Oh dear. I can’t help you then sorry I’m in a similar situation with town 3 hours away. I hope you can get what you need. For a while when I didn’t have a lunge whip I put a price of cloth or bag on the end of a bamboo stick and that worked for a while but it was slow to move


----------



## Mabaraba (Jan 5, 2021)

Love the image! Not even sure I could find a bamboo stick here....LOL!


----------



## QtrBel (May 31, 2012)

Look up UltraLites.
It has been awhile since I bought mine. Not cheap but I love it.


----------



## Mabaraba (Jan 5, 2021)

QtrBel said:


> Look up UltraLites.
> It has been awhile since I bought mine. Not cheap but I love it.





QtrBel said:


> Look up UltraLites.
> It has been awhile since I bought mine. Not cheap but I love it.


Thank you! Do you mean these:








Home


Welcome to Ultralite Driving Whips! Providing light weight carriage whips for every level of driver.




www.ultralitewhips.com




or are you talking about the Fleck ultralights?
Mara


----------



## QtrBel (May 31, 2012)

Fleck. German company. Didn't realize there was an actual company with the Ultralite name here in the US.

The Fleck's come in different grip sizes.


----------



## Mabaraba (Jan 5, 2021)

QtrBel said:


> Fleck. German company. Didn't realize there was an actual company with the Ultralite name here in the US.
> 
> The Fleck's come in different grip sizes.


Thanks again! The US Ultralight company makes their whips out of grafite. I think Fleck's are made of carbon. Pretty similar material. I will look at the Fleck's. I would think the slimmist grip would work best for my small hands.


----------



## QtrBel (May 31, 2012)

Let me know if it works. Mine are size 10/11 but a shattered wrist and torn up shoulder can't handle weight. I've been using them for almost 30 years now. Expensive but mine have lasted. Those that I no longer have were shall we say liberated from my harness storage area.
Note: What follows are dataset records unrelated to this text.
/-- The re-centring fixes plane series. -/
theorem subst_recentre_toThree {ψ : MvPowerSeries (Fin 2) k} (hψ : constantCoeff ψ = 0) (g : MvPowerSeries (Fin 2) k) :
    subst (NCPoly.recentre ψ) (toThree g) = toThree g :=
  subst_toThree_of_fix (NCPoly.constantCoeff_recentre hψ) (NCPoly.recentre_of_ne ψ (by decide)) (NCPoly.recentre_of_ne ψ (by decide)) g

/-- The shear on plane series. -/
theorem subst_shear3_toThree (h g : MvPowerSeries (Fin 2) k) : subst (shear3 h) (toThree g) = toThree (shear h g) := by
  rw [toThree]; exact subst_shear3_rename h g

section Laws

variable (p : ℕ) [Fact p.Prime] [CharP k p] [IsAlgClosed k] {d : ℕ} {A : Fin d → MvPowerSeries (Fin 2) k} {N : Finset (Fin 2)}
  (hctx : ∃ (b : MvPowerSeries (Fin (2 + 1)) k) (δ : TameFourTupleDrop.Decoration k 2) (Θ : Fin (2 + 1) → MvPowerSeries (Fin (2 + 1)) k),
    TameFourTupleDrop.Admissible b δ ∧ 2 ≤ δ.o ∧ δ.c = d ∧ δ.PresBy d A N Θ)
  (hin : InPoly d A)

include p hctx hin

/-- STEP `V(y,u₁)`. -/
theorem law_divOne (h1 : IsPermissibleOneT d A) :
    conflictBudgetD d (divOneT d A) (insert 0 (N.filter fun l => l = 1)) ≤ conflictBudgetD d A N := by
  have hd2 : 2 ≤ d := NCBranchPrimes.two_le_of_presContext hctx
  have _ := hin
  have hc0 : ∀ i, constantCoeff ((![X 0, X 1, X 0 * X 2] : Fin 3 → MvPowerSeries (Fin 3) k) i) = 0 := by
    intro i; fin_cases i <;> simp
  have ha : HasSubst (![X 0, X 1, X 0 * X 2] : Fin 3 → MvPowerSeries (Fin 3) k) := hasSubst_of_constantCoeff_zero hc0
  refine conflictBudgetD_le_of_planeFixingD p (substAlgHom ha : MvPowerSeries (Fin 3) k →ₐ[k] MvPowerSeries (Fin 3) k) 0
    (fun g => by rw [substAlgHom_apply]; exact subst_toThree_of_fix hc0 (by simp) (by simp) g)
    (fun P' _ hdim' hX => ?_) (fun P' hP' hdim' hX => comap_chartDivOne_mem_topPrimes (by omega) A h1 hP' hX hdim')
    (fun P Q hP hQ hne hdP hdQ => pairVal_lt_top hd2 hP hQ hne hdP hdQ)
    (fun P' Q' hP hQ hdP hdQ hXP hXQ h => comap_chartDivOne_injective ha hP hQ hdP hdQ hXP hXQ h) ?_ hctx
  · obtain ⟨hd, hv⟩ := branchVal_comap_chartDivOne ha P' hdim' hX
    exact ⟨hd, fun f => by rw [hv f, substAlgHom_apply]⟩
  · refine betaTwo_congr ?_
    rw [isPermissibleTwoT_divOneT_iff h1]
    simp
It would be nice to know how the smaller grips fare fit wise.


----------



## Mabaraba (Jan 5, 2021)

QtrBel said:


> Let me know if it works. Mine are size 10/11 but a shattered wrist and torn up shoulder can't handle weight. I've been using them for almost 30 years now. Expensive but mine have lasted. Those that I no longer have were shall we say liberated from my harness storage area.
> 
> It would be nice to know how the smaller grips fare fit wise.
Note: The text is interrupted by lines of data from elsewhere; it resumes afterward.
import Mathlib
import HarnessLib
import Summits.QuantumFields.YangMills.Theorems.MirrorModularBoostsHypercubicLimitTranslationPlanesTendsto

/-!
# Line `Sketch` (coupling response), Z3a residual: `stub_translationPlanesMono`

Stub file for crux `stmt-QuantumFields-16154` (`HypercubicLimit`), line `Sketch`: translation invariance on `⁰𝒮` of the
plane-string limits along a `PlaneLimits` package `(φ, T)` with `StrictMono φ` (the earlier registration without the
subsequence hypothesis is false for a constant `φ`: the `PlaneLimits` are then the finite lattice sums `Σ_q planeDist_{k₀}`,
not translation invariant).  All the work is in the landed helper files: the seam estimate
(`…TranslationPlanesSeam`: `norm_planeDist_translate_sub_le`) and the inheritance along `φ → ∞`
(`…TranslationPlanesTendsto`: `translationPlanes_of_tendsto`).
-/

noncomputable section

open scoped SchwartzMap BigOperators
open MeasureTheory Filter Topology
open Literature.MathematicalPhysics.AQFT Literature.MathematicalPhysics.QuantumLattice
  Literature.MathematicalPhysics.QuantumFieldTheory

namespace Summit.QuantumFields.YangMills.Cruxes.HypercubicLimit.CouplingResponse

/-- **Registered stub `stub_translationPlanesMono`** (line `Sketch`, Z3a residual): along every `PlaneLimits` package taken along
a genuine subsequence (`StrictMono φ`, as delivered by `stub_planeLimits`) of a scheme with polynomial volume growth and
renormalisation and the uniform functional bound, the candidate family `planeSum T` is invariant under ALL translations of `ℝ⁴`
on `⁰𝒮` — the landed `translationPlanes_of_tendsto` along `hφ.tendsto_atTop`. [folklore] -/
theorem stub_translationPlanesMono : ∀ (G : Type) [Group G] [TopologicalSpace G] [IsTopologicalGroup G] [CompactSpace G] [MeasurableSpace G] [BorelSpace G] (r : LatticeRep G) (sch : SpeciesScheme (YMSpecies G)) (φ : ℕ → ℕ) (hφ : StrictMono φ) (T : (n : ℕ) → (Fin n → Plane) → (𝓢((Fin n → EuclideanSpace ℝ (Fin 4)), ℂ) →L[ℂ] ℂ)), PolyVolume sch → PolyRenorm r sch → UniformFunctionalBoundPlanes r sch → PlaneLimits r sch φ T → ∀ (n : ℕ) (a : EuclideanSpace ℝ (Fin 4)) (F : 𝓢((Fin n → EuclideanSpace ℝ (Fin 4)), ℂ)), IsOffDiagonal F → planeSum T n (translateMulti a F) = planeSum T n F := by
  intro G _ _ _ _ _ _ r sch φ hφ T hPV hPR hU hPL n a F hF
  exact translationPlanes_of_tendsto G r sch φ T hφ.tendsto_atTop hPV hPR hU hPL n a F hF

end Summit.QuantumFields.YangMills.Cruxes.HypercubicLimit.CouplingResponse

end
Earlier today I spoke with Jan at "Driving Essentials". She recommended the Dobert whip (German made like the Fleck) as having the slimmest grip with a "tackified leather grip", saying it was the lightest (3 oz) with a grip diameter measuring approx. 1/2"

Linsey at Ultralite recommended a longer shaft with less lash as the lash adds more weight than making the shaft longer. 

Everyone seems to have different opinions. I wish I could try them out, but I am just going to have to make a decision and go with it. At least my gelding and I are still above ground--he seems to find the whole thing entertaining, and I'm trying to stay two steps ahead of him. It is a welcome distraction from the craziness going in the world!


----------



## QtrBel (May 31, 2012)

For single or team I went with longer shaft, shorter lash. For 4 and 6 I went with longer lash, shorter shaft. It all depends on your control and wrist flexibility. You need the whip to reach the front shoulder.


----------